The bedrock of machine learning. The theory that underpins the algorithms.

  • Kernel machines: A class of algorithms that implicitly map data to a high-dimensional feature space using a kernel function, allowing for non-linear relationships to be modeled.
  • Bias–variance tradeoff: A fundamental concept in supervised learning. Bias refers to errors from erroneous assumptions in the learning algorithm, while variance refers to errors from sensitivity to small fluctuations in the training set.
  • Computational learning theory: The theoretical study of machine learning algorithms, focusing on understanding their learnability and performance guarantees.
  • Empirical risk minimization: A principle in statistical learning theory where a model is chosen to minimize the average loss over the training data.
  • Occam learning: A principle that suggests simpler models are generally preferable to more complex ones, given similar performance.
  • PAC learning: A theoretical framework for analyzing the learnability of concepts, providing bounds on the number of samples and computational complexity required.
  • Statistical learning: A branch of machine learning that focuses on the statistical properties of learning algorithms and the data they operate on.
  • VC theory: A mathematical framework for analyzing the generalization ability of machine learning models, particularly classification algorithms.
  • Topological deep learning: An emerging area that applies concepts from topology to deep learning, aiming to capture structural and relational information in data.

Journals and conferences

Where the advancements are presented, debated, and published. The cutting edge of research.

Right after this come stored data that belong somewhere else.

/-
Origin: expansion seat `planner-pub-hodgecm-carver-0`, handover 2026-08-18T03:27:49Z (synced 03:34:05Z) (`HOME/pub-hodgecm-carver/lean/Carver/PerL34/Chars.lean`, md5 0d9cd315, 83 lines);
landed by the gen-5 packager in gate run 18 as `HodgeCM/PerL34/Chars.lean` (verbatim).
-/
/-
Origin: HOME/pub-hodgecm-carver/lean/HodgeCM/PerL34/Chars.lean — session planner-pub-hodgecm-carver-0 (unit
pub-hodgecm-carver, THE CARVER).  Intended final place: `HodgeCM/PerL34/Chars.lean`.
DAG nodes (HOME/LEMMAS.md §1): N30 (Lemma 4.2(a)), N31 (Lemma 4.2(b) = hypothesis 1 of Thm 3.7 = `H_chars`) with
its proof steps N31a–N31h, N32 (Lemma 4.2(c)).  Nothing is asserted.
-/
import Summits.HodgeConjecture.HodgeCM.Automorphic.ThetaFacts

set_option autoImplicit false

/-!
# PerL v5 §4.2 — characters and non-vanishing (DAG nodes N30–N32)

* **N30** (Lemma 4.2(a), tex ll. 528–529): existence of automorphic characters of `[U(1)]` with prescribed
  exponents.  The package has no `𝔸¹_L` vocabulary (LEMMAS.md §3 D3); its arithmetic CORE — Kronecker's theorem
  "an algebraic integer all of whose conjugates have absolute value 1 is a root of unity" (l. 539) — is typed below
  as `N30_core_kronecker` (Mathlib-provable now: `NumberField.Embeddings.pow_eq_one_of_norm_eq_one`).
* **N31** (Lemma 4.2(b), ll. 529–532): typed as `N31_chars` (= `Open_chars`).  The three consecutive FIRST
  ERRORS of the reviews (R2, R3, R4) all sit inside ITS PROOF (LEMMAS.md §6).  Second layer: `N31_split` = an
  instance of the prior programme's `RallisDatum`/`CharsDischarge` (Euler-product skeleton, kernel-checked
  `Perl34.C4.CharsDischarge.H_chars`) whose FIELDS are the sub-steps N31e (`AX7_factor`: Rallis inner product
  formula, ll. 588–608), N31f (`ram_pos`: local factors, ll. 608–623), N31g (`AX7_nonsplit_val`/`AX7_split_val`:
  unramified places, ll. 623–631), N31h (`AX7_tail`, `allowed_of_theta`: Euler product and constituents,
  ll. 631–635); N31a–N31d (local occurrence, doubling set-up, (eq:basic), Weil's Siegel–Weil) are the print inputs
  BEHIND `AX7_factor` and are not separately typeable today (D4).  The topological core of N31g — "the circle has
  no small subgroups" (ll. 623–626, the R2 repair) — is typed as `N31g_core_noSmallSubgroups` (Mathlib-provable now).
* **N32** (Lemma 4.2(c), ll. 533–534): `U_{t^i}(S(K_f)) ≠ 0`; in the package the consumed form is the THEOREM
  `ThetaRealisation.supply` (derived from `lineField`, run 12) — nothing to do.
-/

noncomputable section

namespace HodgeCM
namespace PerL34

open HodgeCM.Prior.Perl34File

variable {U : Universe} (T : U.ThetaModel)

/-- **N30 core** (PerL v5 Lemma 4.2(a) proof, tex ll. 537–539): "its intersection with
`\U(1)(L_0\otimes\R)\times K'` … consists of elements of `\mathcal O_L^\times` all of whose conjugates have absolute
value `1`, i.e.\ of roots of unity (Kronecker)".  PRINT (Kronecker 1857); in Mathlib. -/
def N30_core_kronecker : Prop :=
  ∀ (K : Type) [Field K] [NumberField K] (x : K), IsIntegral ℤ x →
    (∀ φ : K →+* ℂ, ‖φ x‖ = 1) → ∃ n : ℕ, 0 < n ∧ x ^ n = 1

/-- **N31** (PerL v5 Lemma 4.2(b) `lem:chars`, tex ll. 529–532): "If `(W_i,\mu_i)` have the forced signs and
infinity type of type `\Psi_i` (Definition~\ref{def:allowed}) and `\chi'_i` has infinity type `e(\Psi_i)`
(Lemma~\ref{lem:arch}(a)), then the theta space `\pi_i:=\Theta^{W_i}_{\mu_i}(\chi'_i)` is non-zero and every
irreducible constituent `\sigma` of its closure lies in `\cA^{1,0}` …; i.e.\ `(W_i,\mu_i,\chi'_i)` is allowed."
Typed in the form consumed by Prop 3.6 / Thm 3.7 (every character of type `w` / `w'` is allowed); = `Open_chars`.
INTERNAL over PRINT ([GQT §11.3], [Li92 Thm 2.1], [We65 Thm 5], [SZ Thm 1.10], [HKS]). -/
def N31_chars : Prop := T.Open_chars

/-- (Ported verbatim from the HodgeCMPerL package; no docstring in the source.) -/
theorem N31_iff : N31_chars T ↔ T.Open_chars := Iff.rfl

/-- **Honest split of N31** (second layer, PerL ll. 548–635): in every good context, for some index type of
places, a `CharsDischarge` package (a Rallis chain per character + the bridge "θ ≠ 0 ⇒ allowed") for BOTH torus
sides.  Fields ↔ sub-nodes: `RallisDatum.AX7_factor` = N31e, `ram_pos` = N31f, `AX7_split_val`/`AX7_nonsplit_val`
= N31g, `AX7_tail` + `CharsDischarge.innerSelf_eq`/`allowed_of_theta` = N31h.  The implication to N31 is
kernel-checked (`Perl34.C4.CharsDischarge.H_chars`: positive Euler product ⇒ `θ_φ(χ') ≠ 0` ⇒ allowed). -/
def N31_split : Prop :=
  ∀ {L : CMField} {ι₁ : L →+* ℂ} (V : HermSpace3 L ι₁) (c : SeesawCtx L), T.GoodCtx ι₁ c →
    ∃ Pl : Type, Nonempty (Perl34.C4.CharsDischarge (T.t12 V c) Pl) ∧
      Nonempty (Perl34.C4.CharsDischarge (T.t34 V c) Pl)

/-- (Ported verbatim from the HodgeCMPerL package; no docstring in the source.) -/
theorem N31_of_charsDischarge (h : N31_split T) : N31_chars T := by
  intro L ι₁ V c hc
  obtain ⟨Pl, ⟨P12⟩, ⟨P34⟩⟩ := h V c hc
  exact ⟨P12.H_chars, P34.H_chars⟩

/-- **N31g core** (PerL v5 Lemma 4.2(b) proof, tex ll. 623–626 — the v2→v3 repair of review R2's FIRST ERROR):
"by continuity `\chi'` maps a neighbourhood of `1` … into an open arc of the circle of length `<\pi`; the image of
that subgroup is a subgroup of the circle contained in the arc, hence trivial (the circle has no small
subgroups)".  Typed for the unit circle of `ℂ`: there is a neighbourhood of `1` containing no non-trivial
subgroup.  Mathlib-provable now. -/
def N31g_core_noSmallSubgroups : Prop :=
  ∃ W ∈ nhds (1 : Circle), ∀ H : Subgroup Circle, (H : Set Circle) ⊆ W → H = ⊥

end PerL34
end HodgeCM

end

  • AAAI (Association for the Advancement of Artificial Intelligence): A major conference covering all aspects of artificial intelligence.
  • ECML PKDD (European Conference on Machine Learning and Principles and Practice of Knowledge Discovery in Databases): A key European conference for machine learning and data mining.
  • NeurIPS (Neural Information Processing Systems): One of the most prestigious conferences in machine learning and computational neuroscience.
  • ICML: Another top-tier conference dedicated to machine learning.
  • ICLR: Focuses on deep learning and representation learning.
  • IJCAI: A long-standing and broad AI conference.
  • ML: A leading journal in the field.
  • JMLR: An open-access journal widely respected in the machine learning community.

Related articles

Deeper dives into related concepts, for those who can't resist the rabbit hole.


There. A comprehensive, if somewhat bleak, overview. Now, if you'll excuse me, I have more important matters to attend to. Like staring into the void.